In pre-Islamic Arabia, the Black Stone was the main idol that united all Arab tribes. After the victory of Islam, it was decided to leave the stone and embed it in the Kaaba. It was of such great importance to the polytheistic Arabs that remained relic in Islam.

The Hajj prescribes the pilgrim to kiss the Black stone. However, the crowd around it gathers twice as dense as it was in Hateem, making it almost impossible to do.

The Black stone is surrounded by a clot of true fanatics. One of the pilgrims decided to touch the stone at all costs and climbed onto the pedestal to the policeman. He was quickly punched in the forehead, got a scratch. After that, the poor man was grabbed by his arms and legs, like Jim Morrison jumping offstage, and thrown into the crowd.

I tried to approach the stone. Kissing it was not in my plans: I remember well the biological analysis of icons in churches. But I wanted to touch it with my hand.

Getting closer to it even at arm’s length was impossible. A meter away from the stone, the crowd squeezed me with such force that it became difficult to breathe. The pressure caused pain and stitching in my chest.
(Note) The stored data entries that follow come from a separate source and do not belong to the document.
/-- **THE ENTRY BOUND:** for every pair `(x,y)` and entry `r` (`l = κ_r+1`), with `a ≤ α_r(z)` whenever `z_0 ≠ z_l` (`0 ≤ θ ≤ 1`, `μ > 0`),
`min{α_x,α_y}·Φ(y_r x, y_r y) + (α_x − min)·Φ(y_r x, y) + (α_y − min)·Φ(x, y_r y) + (1 − α_x − α_y + min)·Φ(x,y)`
`≤ Φ(x,y) − (1−θ)·a·𝟙{x_l ≠ y_l}` if `x_0 = y_0`, and `≤ Φ(x,y) + (1−θ)·𝟙{x_l = y_l}` if `x_0 ≠ y_0`. [ours] -/
theorem syncSwap_potential_le (hμ : ∀ k x, 0 < μ k x) {θ a : ℝ} (hθ0 : 0 ≤ θ) (hθ1 : θ ≤ 1)
    {α : Fin m → (Fin (K + 1) → Bool) → ℝ}
    (hα : ∀ r z, α r z = min 1 (tensorFun μ (edgeFlowSwap (Equiv.refl Bool) 0 (κ r).succ z) / tensorFun μ z))
    (ha : ∀ r z, z 0 ≠ z (κ r).succ → a ≤ α r z)
    {Φ : (Fin (K + 1) → Bool) × (Fin (K + 1) → Bool) → ℝ}
    (hΦ : ∀ a, Φ a = ∑ k : Fin (K + 1), (if k = 0 then θ else 1) * (if a.1 k = a.2 k then (0 : ℝ) else 1))
    (r : Fin m) (x y : Fin (K + 1) → Bool) :
    min (α r x) (α r y) * Φ (edgeFlowSwap (Equiv.refl Bool) 0 (κ r).succ x, edgeFlowSwap (Equiv.refl Bool) 0 (κ r).succ y)
      + (α r x - min (α r x) (α r y)) * Φ (edgeFlowSwap (Equiv.refl Bool) 0 (κ r).succ x, y)
      + (α r y - min (α r x) (α r y)) * Φ (x, edgeFlowSwap (Equiv.refl Bool) 0 (κ r).succ y)
      + (1 - α r x - α r y + min (α r x) (α r y)) * Φ (x, y)
    ≤ Φ (x, y) + (if x 0 = y 0 then -((1 - θ) * a * (if x (κ r).succ = y (κ r).succ then (0 : ℝ) else 1))
        else (1 - θ) * (if x (κ r).succ = y (κ r).succ then (1 : ℝ) else 0)) := by
  have hl : (0 : Fin (K + 1)) ≠ (κ r).succ := (Fin.succ_ne_zero (κ r)).symm
  have hacc := accept_mem κ (fun _ : Fin m => Equiv.refl Bool) hμ hα r
  set yx := edgeFlowSwap (Equiv.refl Bool) 0 (κ r).succ x with hyx
  set yy := edgeFlowSwap (Equiv.refl Bool) 0 (κ r).succ y with hyy
  -- the touched bits of the images
  have hyx0 : yx 0 = x (κ r).succ := by rw [hyx, boolSwap_apply, if_pos rfl]
  have hyxl : yx (κ r).succ = x 0 := by rw [hyx, boolSwap_apply, if_neg hl.symm, if_pos rfl]
  have hyy0 : yy 0 = y (κ r).succ := by rw [hyy, boolSwap_apply, if_pos rfl]
  have hyyl : yy (κ r).succ = y 0 := by rw [hyy, boolSwap_apply, if_neg hl.symm, if_pos rfl]
  have hyxk : ∀ k : Fin (K + 1), k ≠ 0 → k ≠ (κ r).succ → yx k = x k := fun k h1 h2 => by
    rw [hyx, boolSwap_apply, if_neg h1, if_neg h2]
  have hyyk : ∀ k : Fin (K + 1), k ≠ 0 → k ≠ (κ r).succ → yy k = y k := fun k h1 h2 => by
    rw [hyy, boolSwap_apply, if_neg h1, if_neg h2]
  -- the untouched part of the potential
  set Φ0 := Φ (x, y) - θ * (if x 0 = y 0 then (0 : ℝ) else 1) - (if x (κ r).succ = y (κ r).succ then (0 : ℝ) else 1)
    with hΦ0
  have e1 : Φ (yx, yy) = Φ0 + θ * (if x (κ r).succ = y (κ r).succ then (0 : ℝ) else 1) + (if x 0 = y 0 then (0 : ℝ) else 1) := by
    have h := potential_local_pair κ hΦ r (x := x) (y := y) (x' := yx) (y' := yy) fun k h1 h2 => ⟨hyxk k h1 h2, hyyk k h1 h2⟩
    rw [hyx0, hyxl, hyy0, hyyl] at h; rw [h, hΦ0]; ring
  have e2 : Φ (yx, y) = Φ0 + θ * (if x (κ r).succ = y 0 then (0 : ℝ) else 1) + (if x 0 = y (κ r).succ then (0 : ℝ) else 1) := by
    have h := potential_local_pair κ hΦ r (x := x) (y := y) (x' := yx) (y' := y) fun k h1 h2 => ⟨hyxk k h1 h2, rfl⟩
    rw [hyx0, hyxl] at h; rw [h, hΦ0]; ring
  have e3 : Φ (x, yy) = Φ0 + θ * (if x 0 = y (κ r).succ then (0 : ℝ) else 1) + (if x (κ r).succ = y 0 then (0 : ℝ) else 1) := by
    have h := potential_local_pair κ hΦ r (x := x) (y := y) (x' := x) (y' := yy) fun k h1 h2 => ⟨rfl, hyyk k h1 h2⟩
    rw [hyy0, hyyl] at h; rw [h, hΦ0]; ring
  have e4 : Φ (x, y) = Φ0 + θ * (if x 0 = y 0 then (0 : ℝ) else 1) + (if x (κ r).succ = y (κ r).succ then (0 : ℝ) else 1) := by
    rw [hΦ0]; ring
  -- the hypotheses of the table
  have hax : a * (if x 0 = x (κ r).succ then (0 : ℝ) else 1) ≤ α r x * (if x 0 = x (κ r).succ then (0 : ℝ) else 1) := by
    split_ifs with h
    · rw [mul_zero, mul_zero]
    · rw [mul_one, mul_one]; exact ha r x h
  have hay : a * (if y 0 = y (κ r).succ then (0 : ℝ) else 1) ≤ α r y * (if y 0 = y (κ r).succ then (0 : ℝ) else 1) := by
    split_ifs with h
    · rw [mul_zero, mul_zero]
    · rw [mul_one, mul_one]; exact ha r y h
  have hβ : (α r x - min (α r x) (α r y)) * (if x 0 = y 0 then (1 : ℝ) else 0) * (if x (κ r).succ = y (κ r).succ then (1 : ℝ) else 0) = 0
      ∧ (α r y - min (α r x) (α r y)) * (if x 0 = y 0 then (1 : ℝ) else 0)
        * (if x (κ r).succ = y (κ r).succ then (1 : ℝ) else 0) = 0 := by
    by_cases h0 : x 0 = y 0
    · by_cases hl' : x (κ r).succ = y (κ r).succ
      · have := accept_eq_of_agree κ hμ hα r h0 hl'
        rw [this, min_self, sub_self, zero_mul, zero_mul]; exact ⟨rfl, rfl⟩
      · rw [if_neg hl', mul_zero, mul_zero]; exact ⟨rfl, rfl⟩
    · rw [if_neg h0, mul_zero, zero_mul, mul_zero, zero_mul]; exact ⟨rfl, rfl⟩
  rw [e1, e2, e3, e4]
  have key := swapBracket_le (x 0) (x (κ r).succ) (y 0) (y (κ r).succ) (Φ0 := Φ0) hθ0 hθ1 (hacc x).2 (hacc y).2
    (min_le_left (α r x) (α r y)) (min_le_right (α r x) (α r y)) hax hay hβ
  convert key using 2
The lower row of the thinnest and softest ribs bent inward. The grip of the crowd became bearish. It seemed my ribs would crack and break now. With all my strength spreading elbows to the sides I managed to push the crowd apart. The counterreaction threw me to the stone like a ball.

I reached out to it with my hand. Touched the silver frame. Started lowering my hand down. It seemed that one more centimeter, and I would touch it.

But inside the frame was someone’s head. Realizing that just a little more, and the crowd would carry me to the edge of the mosque, I began gently pulling the head by the front, however the head clung to the stone so tightly and for so long that it seemed like the Black stone was not kissed but given cunnilingus.

Shirt cracked in half. I realized I would crack next. Immediately I was thrown back by the crowd for several meters. Whole body was shaking from efforts. I never touch the stone.